_DATA UNDER STUDY_
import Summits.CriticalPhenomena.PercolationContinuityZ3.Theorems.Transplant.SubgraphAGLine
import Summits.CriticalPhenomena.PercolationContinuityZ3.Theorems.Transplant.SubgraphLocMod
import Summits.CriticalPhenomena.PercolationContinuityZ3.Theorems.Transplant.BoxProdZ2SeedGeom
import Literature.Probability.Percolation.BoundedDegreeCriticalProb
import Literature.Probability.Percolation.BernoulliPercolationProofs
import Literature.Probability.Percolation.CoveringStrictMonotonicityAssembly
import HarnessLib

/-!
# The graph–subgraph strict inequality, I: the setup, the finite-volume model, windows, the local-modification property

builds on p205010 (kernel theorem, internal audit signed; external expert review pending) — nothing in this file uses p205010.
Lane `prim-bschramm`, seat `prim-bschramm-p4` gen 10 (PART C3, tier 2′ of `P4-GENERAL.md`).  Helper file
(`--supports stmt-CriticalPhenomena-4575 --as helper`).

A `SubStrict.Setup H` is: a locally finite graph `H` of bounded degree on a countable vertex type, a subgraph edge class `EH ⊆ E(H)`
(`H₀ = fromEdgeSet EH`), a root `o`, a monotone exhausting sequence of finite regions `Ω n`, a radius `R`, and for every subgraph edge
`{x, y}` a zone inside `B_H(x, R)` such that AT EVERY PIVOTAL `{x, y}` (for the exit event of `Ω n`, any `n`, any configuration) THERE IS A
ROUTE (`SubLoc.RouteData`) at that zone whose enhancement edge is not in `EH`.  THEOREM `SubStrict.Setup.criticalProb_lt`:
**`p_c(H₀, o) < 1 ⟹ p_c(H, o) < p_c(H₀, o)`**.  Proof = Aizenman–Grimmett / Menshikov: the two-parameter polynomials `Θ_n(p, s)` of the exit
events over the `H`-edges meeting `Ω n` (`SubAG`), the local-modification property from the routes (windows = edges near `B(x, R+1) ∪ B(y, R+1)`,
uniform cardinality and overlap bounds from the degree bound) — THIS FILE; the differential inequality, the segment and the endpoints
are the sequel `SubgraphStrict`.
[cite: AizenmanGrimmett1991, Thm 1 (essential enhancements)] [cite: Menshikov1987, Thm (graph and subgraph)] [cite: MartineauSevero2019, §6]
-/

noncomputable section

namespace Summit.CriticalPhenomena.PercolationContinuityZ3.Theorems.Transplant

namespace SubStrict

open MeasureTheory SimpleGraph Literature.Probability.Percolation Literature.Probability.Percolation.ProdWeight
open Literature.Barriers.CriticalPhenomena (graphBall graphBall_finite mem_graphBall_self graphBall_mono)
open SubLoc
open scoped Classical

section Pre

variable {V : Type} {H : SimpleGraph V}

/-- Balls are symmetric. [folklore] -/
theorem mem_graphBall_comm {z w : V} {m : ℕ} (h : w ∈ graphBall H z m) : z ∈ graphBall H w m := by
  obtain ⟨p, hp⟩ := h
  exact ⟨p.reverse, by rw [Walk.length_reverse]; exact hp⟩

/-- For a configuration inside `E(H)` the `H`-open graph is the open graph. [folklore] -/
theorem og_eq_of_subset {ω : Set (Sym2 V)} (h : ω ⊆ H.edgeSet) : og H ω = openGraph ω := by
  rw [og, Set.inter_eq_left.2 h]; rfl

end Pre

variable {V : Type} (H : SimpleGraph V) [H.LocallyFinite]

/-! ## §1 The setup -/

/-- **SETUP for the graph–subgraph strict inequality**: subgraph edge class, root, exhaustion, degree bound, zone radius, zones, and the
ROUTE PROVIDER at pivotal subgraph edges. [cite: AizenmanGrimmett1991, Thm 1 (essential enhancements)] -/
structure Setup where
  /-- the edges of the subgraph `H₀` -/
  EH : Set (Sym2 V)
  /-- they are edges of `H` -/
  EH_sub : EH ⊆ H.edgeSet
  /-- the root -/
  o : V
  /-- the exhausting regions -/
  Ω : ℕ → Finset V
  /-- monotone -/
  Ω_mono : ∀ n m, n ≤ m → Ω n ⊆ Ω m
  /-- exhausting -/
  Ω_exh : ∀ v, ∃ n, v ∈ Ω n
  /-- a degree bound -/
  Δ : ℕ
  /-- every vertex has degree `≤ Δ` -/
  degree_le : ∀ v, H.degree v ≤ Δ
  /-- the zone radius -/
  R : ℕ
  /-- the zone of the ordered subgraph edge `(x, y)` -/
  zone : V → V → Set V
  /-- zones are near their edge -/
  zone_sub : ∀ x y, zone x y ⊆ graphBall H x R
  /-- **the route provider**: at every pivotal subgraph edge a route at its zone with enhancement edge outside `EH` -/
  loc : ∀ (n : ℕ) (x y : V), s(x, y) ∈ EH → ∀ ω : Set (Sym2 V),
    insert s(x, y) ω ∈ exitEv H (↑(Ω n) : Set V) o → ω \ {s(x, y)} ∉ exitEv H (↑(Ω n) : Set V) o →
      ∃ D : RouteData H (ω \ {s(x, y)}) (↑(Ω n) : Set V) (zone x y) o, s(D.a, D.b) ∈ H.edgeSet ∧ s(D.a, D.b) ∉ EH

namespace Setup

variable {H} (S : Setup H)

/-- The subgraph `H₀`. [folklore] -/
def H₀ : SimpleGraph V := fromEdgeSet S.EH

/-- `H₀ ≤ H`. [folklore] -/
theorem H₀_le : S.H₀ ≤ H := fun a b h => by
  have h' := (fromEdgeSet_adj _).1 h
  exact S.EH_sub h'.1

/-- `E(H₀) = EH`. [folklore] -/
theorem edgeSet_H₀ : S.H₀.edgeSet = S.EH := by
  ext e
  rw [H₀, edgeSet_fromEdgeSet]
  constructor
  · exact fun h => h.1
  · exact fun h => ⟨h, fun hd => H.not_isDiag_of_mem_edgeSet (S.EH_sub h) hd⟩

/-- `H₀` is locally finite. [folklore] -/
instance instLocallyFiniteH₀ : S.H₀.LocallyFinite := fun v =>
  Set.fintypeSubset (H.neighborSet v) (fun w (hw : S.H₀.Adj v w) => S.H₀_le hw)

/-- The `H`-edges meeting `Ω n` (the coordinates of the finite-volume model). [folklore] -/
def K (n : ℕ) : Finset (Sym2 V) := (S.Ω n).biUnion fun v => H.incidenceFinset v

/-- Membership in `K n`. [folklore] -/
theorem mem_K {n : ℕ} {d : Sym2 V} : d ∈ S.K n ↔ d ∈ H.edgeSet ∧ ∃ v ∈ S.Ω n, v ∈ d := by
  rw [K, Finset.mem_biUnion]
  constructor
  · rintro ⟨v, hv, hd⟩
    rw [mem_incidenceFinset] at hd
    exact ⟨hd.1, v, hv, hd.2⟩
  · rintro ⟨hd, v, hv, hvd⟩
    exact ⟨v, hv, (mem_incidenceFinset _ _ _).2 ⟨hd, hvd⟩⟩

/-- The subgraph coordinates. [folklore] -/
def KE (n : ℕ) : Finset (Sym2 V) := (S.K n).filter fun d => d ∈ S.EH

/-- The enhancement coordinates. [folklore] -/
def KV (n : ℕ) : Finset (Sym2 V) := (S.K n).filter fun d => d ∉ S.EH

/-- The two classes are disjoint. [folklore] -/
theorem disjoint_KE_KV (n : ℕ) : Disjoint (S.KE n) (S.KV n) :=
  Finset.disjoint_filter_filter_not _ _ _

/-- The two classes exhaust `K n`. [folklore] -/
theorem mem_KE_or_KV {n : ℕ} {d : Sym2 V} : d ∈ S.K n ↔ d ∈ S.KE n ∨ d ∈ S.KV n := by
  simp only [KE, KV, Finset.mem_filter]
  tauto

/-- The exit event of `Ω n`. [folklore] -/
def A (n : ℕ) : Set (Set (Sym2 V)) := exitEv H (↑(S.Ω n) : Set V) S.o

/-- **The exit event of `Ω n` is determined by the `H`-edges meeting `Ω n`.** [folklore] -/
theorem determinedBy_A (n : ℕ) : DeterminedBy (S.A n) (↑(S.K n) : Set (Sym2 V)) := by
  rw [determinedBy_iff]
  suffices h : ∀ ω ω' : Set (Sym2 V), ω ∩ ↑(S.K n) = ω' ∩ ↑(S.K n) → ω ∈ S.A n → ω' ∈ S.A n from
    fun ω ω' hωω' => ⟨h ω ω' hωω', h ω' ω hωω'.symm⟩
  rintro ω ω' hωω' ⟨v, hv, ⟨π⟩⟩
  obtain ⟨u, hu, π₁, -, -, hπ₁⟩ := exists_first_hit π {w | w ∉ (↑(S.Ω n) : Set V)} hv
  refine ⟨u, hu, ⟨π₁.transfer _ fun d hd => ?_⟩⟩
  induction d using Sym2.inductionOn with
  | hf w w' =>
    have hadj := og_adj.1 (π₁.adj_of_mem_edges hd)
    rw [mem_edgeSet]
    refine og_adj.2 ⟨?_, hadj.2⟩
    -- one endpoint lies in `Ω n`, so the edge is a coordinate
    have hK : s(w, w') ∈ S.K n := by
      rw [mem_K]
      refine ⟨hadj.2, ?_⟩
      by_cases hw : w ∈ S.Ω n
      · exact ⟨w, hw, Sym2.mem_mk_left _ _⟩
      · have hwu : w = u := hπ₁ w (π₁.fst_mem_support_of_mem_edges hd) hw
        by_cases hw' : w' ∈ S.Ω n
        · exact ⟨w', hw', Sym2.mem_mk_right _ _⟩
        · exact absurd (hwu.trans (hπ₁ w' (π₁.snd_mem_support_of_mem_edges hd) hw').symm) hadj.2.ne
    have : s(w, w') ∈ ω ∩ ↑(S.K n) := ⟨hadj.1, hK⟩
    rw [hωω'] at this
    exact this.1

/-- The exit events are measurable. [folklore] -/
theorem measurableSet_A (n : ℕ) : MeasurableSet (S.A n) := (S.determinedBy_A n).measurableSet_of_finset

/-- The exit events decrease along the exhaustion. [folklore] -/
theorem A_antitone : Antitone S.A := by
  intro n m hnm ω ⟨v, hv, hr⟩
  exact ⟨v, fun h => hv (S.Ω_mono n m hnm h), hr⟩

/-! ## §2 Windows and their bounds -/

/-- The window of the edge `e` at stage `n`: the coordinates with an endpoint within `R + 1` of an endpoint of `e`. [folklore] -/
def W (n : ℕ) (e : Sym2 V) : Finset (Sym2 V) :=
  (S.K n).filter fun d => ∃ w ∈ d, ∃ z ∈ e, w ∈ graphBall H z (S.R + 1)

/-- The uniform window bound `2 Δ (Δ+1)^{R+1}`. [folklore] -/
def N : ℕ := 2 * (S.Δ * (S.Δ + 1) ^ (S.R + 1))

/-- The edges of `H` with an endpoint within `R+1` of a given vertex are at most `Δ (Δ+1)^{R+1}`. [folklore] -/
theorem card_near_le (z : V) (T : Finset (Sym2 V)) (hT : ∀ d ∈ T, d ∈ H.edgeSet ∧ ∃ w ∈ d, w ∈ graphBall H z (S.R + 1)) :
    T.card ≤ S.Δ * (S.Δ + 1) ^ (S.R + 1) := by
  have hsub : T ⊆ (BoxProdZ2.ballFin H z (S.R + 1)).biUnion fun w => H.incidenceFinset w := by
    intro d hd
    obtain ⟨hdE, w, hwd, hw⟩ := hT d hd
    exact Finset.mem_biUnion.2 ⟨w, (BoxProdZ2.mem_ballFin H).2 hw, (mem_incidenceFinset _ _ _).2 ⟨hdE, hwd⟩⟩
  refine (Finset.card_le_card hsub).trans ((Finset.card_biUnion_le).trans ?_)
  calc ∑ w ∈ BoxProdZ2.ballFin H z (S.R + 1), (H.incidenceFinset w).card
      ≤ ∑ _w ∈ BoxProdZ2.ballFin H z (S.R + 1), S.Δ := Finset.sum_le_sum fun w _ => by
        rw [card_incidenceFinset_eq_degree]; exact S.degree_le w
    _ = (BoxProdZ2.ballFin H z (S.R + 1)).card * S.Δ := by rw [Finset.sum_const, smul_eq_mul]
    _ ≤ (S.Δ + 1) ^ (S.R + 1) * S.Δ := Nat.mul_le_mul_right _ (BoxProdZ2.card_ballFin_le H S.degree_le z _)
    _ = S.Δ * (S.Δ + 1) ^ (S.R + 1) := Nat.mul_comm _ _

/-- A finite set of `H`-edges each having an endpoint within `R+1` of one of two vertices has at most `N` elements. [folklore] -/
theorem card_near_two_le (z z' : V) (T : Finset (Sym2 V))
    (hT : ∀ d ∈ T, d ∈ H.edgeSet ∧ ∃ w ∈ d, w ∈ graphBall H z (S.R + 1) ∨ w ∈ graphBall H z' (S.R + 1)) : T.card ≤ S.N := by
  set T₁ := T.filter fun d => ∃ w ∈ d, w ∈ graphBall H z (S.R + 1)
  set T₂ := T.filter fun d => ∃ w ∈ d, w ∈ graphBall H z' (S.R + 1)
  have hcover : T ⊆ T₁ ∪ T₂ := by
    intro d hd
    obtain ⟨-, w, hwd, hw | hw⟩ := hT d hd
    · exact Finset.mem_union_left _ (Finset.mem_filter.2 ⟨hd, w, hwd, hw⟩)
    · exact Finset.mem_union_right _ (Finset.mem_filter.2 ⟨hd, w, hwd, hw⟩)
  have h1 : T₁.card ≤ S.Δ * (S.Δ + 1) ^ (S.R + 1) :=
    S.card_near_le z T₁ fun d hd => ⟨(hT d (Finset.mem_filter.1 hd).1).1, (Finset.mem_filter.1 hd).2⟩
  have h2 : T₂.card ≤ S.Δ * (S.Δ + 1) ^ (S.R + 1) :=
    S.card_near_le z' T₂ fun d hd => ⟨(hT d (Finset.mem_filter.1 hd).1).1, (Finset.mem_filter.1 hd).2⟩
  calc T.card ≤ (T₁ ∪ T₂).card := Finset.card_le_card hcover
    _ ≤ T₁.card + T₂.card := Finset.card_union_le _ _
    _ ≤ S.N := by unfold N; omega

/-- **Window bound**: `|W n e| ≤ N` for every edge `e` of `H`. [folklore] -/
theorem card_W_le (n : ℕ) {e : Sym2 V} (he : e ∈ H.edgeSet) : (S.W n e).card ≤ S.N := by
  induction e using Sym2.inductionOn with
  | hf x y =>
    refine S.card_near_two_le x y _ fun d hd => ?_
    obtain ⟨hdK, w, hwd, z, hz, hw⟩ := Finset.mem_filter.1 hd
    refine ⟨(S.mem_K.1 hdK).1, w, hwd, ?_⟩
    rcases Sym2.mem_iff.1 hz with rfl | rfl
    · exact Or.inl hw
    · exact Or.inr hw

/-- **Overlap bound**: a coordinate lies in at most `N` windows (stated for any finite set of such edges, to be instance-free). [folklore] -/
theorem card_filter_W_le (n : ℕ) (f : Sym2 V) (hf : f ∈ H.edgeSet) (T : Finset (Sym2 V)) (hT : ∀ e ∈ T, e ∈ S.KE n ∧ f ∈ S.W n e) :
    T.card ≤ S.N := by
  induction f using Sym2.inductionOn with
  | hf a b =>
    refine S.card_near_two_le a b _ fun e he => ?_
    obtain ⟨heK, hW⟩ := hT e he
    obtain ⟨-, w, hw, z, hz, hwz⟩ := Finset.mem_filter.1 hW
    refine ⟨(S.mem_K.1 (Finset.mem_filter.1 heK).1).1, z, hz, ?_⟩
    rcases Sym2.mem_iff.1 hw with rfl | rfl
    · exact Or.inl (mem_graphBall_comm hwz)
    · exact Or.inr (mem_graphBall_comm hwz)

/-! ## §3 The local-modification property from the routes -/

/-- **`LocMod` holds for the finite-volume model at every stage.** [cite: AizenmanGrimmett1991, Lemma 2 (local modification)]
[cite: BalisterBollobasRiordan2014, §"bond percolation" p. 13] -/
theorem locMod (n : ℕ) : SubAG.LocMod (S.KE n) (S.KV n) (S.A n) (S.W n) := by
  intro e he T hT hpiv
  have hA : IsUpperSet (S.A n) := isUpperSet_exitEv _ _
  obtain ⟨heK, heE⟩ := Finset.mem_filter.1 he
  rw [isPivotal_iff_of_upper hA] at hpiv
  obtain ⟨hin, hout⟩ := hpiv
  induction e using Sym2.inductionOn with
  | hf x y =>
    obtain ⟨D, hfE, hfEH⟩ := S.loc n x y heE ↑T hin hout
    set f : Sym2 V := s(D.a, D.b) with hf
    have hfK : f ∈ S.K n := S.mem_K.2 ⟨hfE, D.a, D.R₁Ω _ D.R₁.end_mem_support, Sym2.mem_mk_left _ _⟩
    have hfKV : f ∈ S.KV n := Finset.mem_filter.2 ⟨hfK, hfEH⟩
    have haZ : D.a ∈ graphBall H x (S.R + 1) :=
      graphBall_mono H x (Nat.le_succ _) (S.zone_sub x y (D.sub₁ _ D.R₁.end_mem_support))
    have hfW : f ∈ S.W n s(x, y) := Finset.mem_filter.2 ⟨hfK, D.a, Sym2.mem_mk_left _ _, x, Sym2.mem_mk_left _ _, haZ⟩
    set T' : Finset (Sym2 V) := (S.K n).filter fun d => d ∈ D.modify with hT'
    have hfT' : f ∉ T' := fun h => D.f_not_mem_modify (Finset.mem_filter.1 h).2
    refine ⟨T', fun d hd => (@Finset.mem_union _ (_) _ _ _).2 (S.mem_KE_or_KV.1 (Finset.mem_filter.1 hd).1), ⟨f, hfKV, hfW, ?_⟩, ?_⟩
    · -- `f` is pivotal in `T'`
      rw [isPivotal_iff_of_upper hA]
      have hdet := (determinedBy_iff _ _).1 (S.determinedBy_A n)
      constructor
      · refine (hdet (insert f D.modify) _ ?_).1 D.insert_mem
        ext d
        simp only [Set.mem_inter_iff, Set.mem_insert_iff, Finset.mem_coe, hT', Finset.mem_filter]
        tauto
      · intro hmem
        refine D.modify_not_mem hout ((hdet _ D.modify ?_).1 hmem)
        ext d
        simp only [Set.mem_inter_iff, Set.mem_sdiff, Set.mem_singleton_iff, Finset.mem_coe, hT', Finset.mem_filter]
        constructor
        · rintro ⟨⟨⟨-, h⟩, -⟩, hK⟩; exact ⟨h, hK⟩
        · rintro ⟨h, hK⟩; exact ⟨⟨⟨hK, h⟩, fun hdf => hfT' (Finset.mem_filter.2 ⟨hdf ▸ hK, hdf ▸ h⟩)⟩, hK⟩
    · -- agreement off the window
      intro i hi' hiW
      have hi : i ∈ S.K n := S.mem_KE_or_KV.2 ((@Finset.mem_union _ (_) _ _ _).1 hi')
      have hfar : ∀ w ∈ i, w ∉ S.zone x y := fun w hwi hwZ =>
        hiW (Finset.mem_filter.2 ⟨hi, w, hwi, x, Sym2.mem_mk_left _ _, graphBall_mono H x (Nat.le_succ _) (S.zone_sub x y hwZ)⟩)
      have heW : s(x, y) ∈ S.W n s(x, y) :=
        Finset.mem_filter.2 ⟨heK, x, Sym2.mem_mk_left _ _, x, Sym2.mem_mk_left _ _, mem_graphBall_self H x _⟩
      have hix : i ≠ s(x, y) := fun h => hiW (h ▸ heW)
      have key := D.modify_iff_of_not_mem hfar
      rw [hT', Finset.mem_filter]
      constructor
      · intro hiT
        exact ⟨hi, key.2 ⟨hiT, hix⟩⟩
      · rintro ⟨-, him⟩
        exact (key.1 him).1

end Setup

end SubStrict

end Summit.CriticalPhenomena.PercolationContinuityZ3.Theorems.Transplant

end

_TRY IT_
From the data above, return every line from the line that has "have h1 : T₁.card" up to and including the line that has "obtain ⟨-, w, hw, z, hz, hwz⟩", exactly.

_WRITTEN SOLUTION_
  have h1 : T₁.card ≤ S.Δ * (S.Δ + 1) ^ (S.R + 1) :=
    S.card_near_le z T₁ fun d hd => ⟨(hT d (Finset.mem_filter.1 hd).1).1, (Finset.mem_filter.1 hd).2⟩
  have h2 : T₂.card ≤ S.Δ * (S.Δ + 1) ^ (S.R + 1) :=
    S.card_near_le z' T₂ fun d hd => ⟨(hT d (Finset.mem_filter.1 hd).1).1, (Finset.mem_filter.1 hd).2⟩
  calc T.card ≤ (T₁ ∪ T₂).card := Finset.card_le_card hcover
    _ ≤ T₁.card + T₂.card := Finset.card_union_le _ _
    _ ≤ S.N := by unfold N; omega

/-- **Window bound**: `|W n e| ≤ N` for every edge `e` of `H`. [folklore] -/
theorem card_W_le (n : ℕ) {e : Sym2 V} (he : e ∈ H.edgeSet) : (S.W n e).card ≤ S.N := by
  induction e using Sym2.inductionOn with
  | hf x y =>
    refine S.card_near_two_le x y _ fun d hd => ?_
    obtain ⟨hdK, w, hwd, z, hz, hw⟩ := Finset.mem_filter.1 hd
    refine ⟨(S.mem_K.1 hdK).1, w, hwd, ?_⟩
    rcases Sym2.mem_iff.1 hz with rfl | rfl
    · exact Or.inl hw
    · exact Or.inr hw

/-- **Overlap bound**: a coordinate lies in at most `N` windows (stated for any finite set of such edges, to be instance-free). [folklore] -/
theorem card_filter_W_le (n : ℕ) (f : Sym2 V) (hf : f ∈ H.edgeSet) (T : Finset (Sym2 V)) (hT : ∀ e ∈ T, e ∈ S.KE n ∧ f ∈ S.W n e) :
    T.card ≤ S.N := by
  induction f using Sym2.inductionOn with
  | hf a b =>
    refine S.card_near_two_le a b _ fun e he => ?_
    obtain ⟨heK, hW⟩ := hT e he
    obtain ⟨-, w, hw, z, hz, hwz⟩ := Finset.mem_filter.1 hW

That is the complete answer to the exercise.